For one thing, the parties sharply disagree with one another — there is no modern precedent for partisan polarization as intense as today’s status quo — and presidential outreach won’t change that. Congressional Republicans tend to fundamentally reject just about everything the White House wants, believes, and perceives as true. Presidential face-time changes nothing.
For another, outreach may help set the stage for constructive negotiations, but compromise has been rendered all but impossible, not just because Republicans reflexively oppose everything Obama supports — including, at times, their own ideas — but also because the parties can’t horse-trade when one side doesn’t have much of a wish list.
Jonathan Bernstein had a very smart post on this yesterday.
In a world of divided government with two sensible parties, the logical compromise is that Republicans would trade the minimum wage hike — a popular policy Democrats care more about than Republicans anyway — for something which Republicans care about more than Democrats. That’s what happened last time, when Republicans were able to extract tax cuts for business in exchange for supporting the increase, with the whole thing going into a larger bill that had plenty of things for both parties.
And this gets at a larger problem that explains a lot about dysfunction in Washington right now: Republicans have largely given up on developing specific policy goals while becoming more and more dedicated to opposing compromise on everything as some sort of fundamental principle.
Think about it: what is the Republican agenda item the party could trade for a minimum wage increase?
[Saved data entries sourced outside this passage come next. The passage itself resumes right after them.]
/-- **… WITH THE N19′ EDGE PRODUCED BY A SOURCE-SPLIT READING** [bookkeeping] (module 23⁗ `coreEdge_keyed₁₃Sep_of_sourceSplitReading`, dag-n19-e's located (V)+(I) currency
`N19SourceSplit.core_of_vacuum_of_insertion`): the same with `h19` replaced by «at every admissible θ with Sep provisos, every `g₀`, `os`, GIVEN the rates at `rr θ hP g₀ os`: positive
shell-free cores on the good classes + (V) a class-uniform VACUUM matching + (I) a per-class SOURCE-RESPONSE matching with SUMMABLE `δ⁰`, `δ¹`».  What an NE7 prover exhibits at the
separated-range Stage-13 objects toward the live crux, in the source-split currency; every input a HYPOTHESIS today. [folklore] -/
theorem spineGivenEndpointR13Sep_of_keyedFaces_sourceSplit
    (h20 : ∀ (F : T4Family) (θ : Stage13Params F 2) (hP : θ.Provisos₁₃Sep F 2), θ.Admissible F 2 → ∀ (g₀ : ℕ → ℝ) (os : List (ULoop F)),
      RelWeightBound (cr θ hP g₀ os).l₀ (cr θ hP g₀ os).T (cr θ hP g₀ os).A (cr θ hP g₀ os).B (cr θ hP g₀ os).Bad (cr θ hP g₀ os).W)
    (h21 : ∀ (F : T4Family) (θ : Stage13Params F 2) (hP : θ.Provisos₁₃Sep F 2), θ.Admissible F 2 → ∀ (g₀ : ℕ → ℝ) (os : List (ULoop F)),
      ShellWeightBound (cr θ hP g₀ os).l₀ (cr θ hP g₀ os).T (cr θ hP g₀ os).A (cr θ hP g₀ os).B (cr θ hP g₀ os).shA (cr θ hP g₀ os).shB (cr θ hP g₀ os).Wsh)
    (hrates : ∀ (F : T4Family) (θ : Stage13Params F 2) (hP : θ.Provisos₁₃Sep F 2), θ.Admissible F 2 → ∀ (g₀ : ℕ → ℝ) (os : List (ULoop F)),
      RatesAt (datumOfRecord₁₃Sep F 2 θ hP) (rr θ hP g₀ os))
    (hread : ∀ (F : T4Family) (θ : Stage13Params F 2) (hP : θ.Provisos₁₃Sep F 2), θ.Admissible F 2 → ∀ (g₀ : ℕ → ℝ) (os : List (ULoop F)),
      RatesAt (datumOfRecord₁₃Sep F 2 θ hP) (rr θ hP g₀ os) → letI := (cr θ hP g₀ os).dec
      (∀ K t, |t| ≤ (cr θ hP g₀ os).l₀ → ∀ τ ∈ (cr θ hP g₀ os).T K \ (cr θ hP g₀ os).Bad K t,
        0 < (cr θ hP g₀ os).A K t τ - (cr θ hP g₀ os).shA K t τ ∧ 0 < (cr θ hP g₀ os).B K t τ - (cr θ hP g₀ os).shB K t τ) ∧
      ∃ δ₀ δ₁ : ℕ → ℝ, Summable δ₀ ∧ Summable δ₁ ∧
        (∀ K, ∃ c : ℝ, ∀ t : ℝ, |t| ≤ (cr θ hP g₀ os).l₀ → ∀ τ ∈ (cr θ hP g₀ os).T K \ (cr θ hP g₀ os).Bad K t,
          |Real.log ((cr θ hP g₀ os).B K 0 τ - (cr θ hP g₀ os).shB K 0 τ) - Real.log ((cr θ hP g₀ os).A K 0 τ - (cr θ hP g₀ os).shA K 0 τ) - c| ≤
            (cr θ hP g₀ os).vol * δ₀ K) ∧
        (∀ K (t : ℝ), |t| ≤ (cr θ hP g₀ os).l₀ → ∀ τ ∈ (cr θ hP g₀ os).T K \ (cr θ hP g₀ os).Bad K t,
          |(Real.log ((cr θ hP g₀ os).B K t τ - (cr θ hP g₀ os).shB K t τ) - Real.log ((cr θ hP g₀ os).A K t τ - (cr θ hP g₀ os).shA K t τ)) -
              (Real.log ((cr θ hP g₀ os).B K 0 τ - (cr θ hP g₀ os).shB K 0 τ) - Real.log ((cr θ hP g₀ os).A K 0 τ - (cr θ hP g₀ os).shA K 0 τ))| ≤
            (cr θ hP g₀ os).vol * δ₁ K))
    (hx : ∀ (F : T4Family) (θ : Stage13Params F 2) (hP : θ.Provisos₁₃Sep F 2), θ.Admissible F 2 →
      B16.EndStatementBPrinted (datumOfRecord₁₃Sep F 2 θ hP).C → DagBinding.EndpointExistence (datumOfRecord₁₃Sep F 2 θ hP).C.toB12 →
        ForSmallCouplings (datumOfRecord₁₃Sep F 2 θ hP) fun g₀ => ∀ os : List (ULoop F),
          0 < (cr θ hP g₀ os).l₀ ∧ 0 < (cr θ hP g₀ os).vol ∧
          (∀ (K : ℕ) (t : ℝ), |t| ≤ (cr θ hP g₀ os).l₀ →
            T4GenFunBounds.schemeZ ((datumOfRecord₁₃Sep F 2 θ hP).scheme g₀) os ((cr θ hP g₀ os).K₀ + K) t = ∑ τ ∈ (cr θ hP g₀ os).T K, (cr θ hP g₀ os).A K t τ) ∧
          (∀ (K : ℕ) (t : ℝ), |t| ≤ (cr θ hP g₀ os).l₀ →
            T4GenFunBounds.schemeZ ((datumOfRecord₁₃Sep F 2 θ hP).scheme g₀) os ((cr θ hP g₀ os).K₀ + K + 1) t =
              ∑ τ ∈ (cr θ hP g₀ os).T K, (cr θ hP g₀ os).B K t τ)) :
    SpineGivenEndpointR13Sep :=
  spineGivenEndpointR13Sep_of_keyedFaces cr rr h20 h21 hrates (coreEdge_keyed₁₃Sep_of_sourceSplitReading (N := 2) cr rr hread) hx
What’s the GOP policy request on health care, other than the dream of repealing the Affordable Care Act? What’s their policy request on climate? Energy? Education? I mostly have no idea.
And neither do I. Sure, it’s obvious Republicans have some vague policy preferences — energy = drilling; education = vouchers — and certainly stick to broad principles on tax cuts, but the traditional give-and-take process falls apart when transactional policymaking isn’t a possibility.
Obama could host luncheons and dinners every day, but this larger dynamic won’t budge.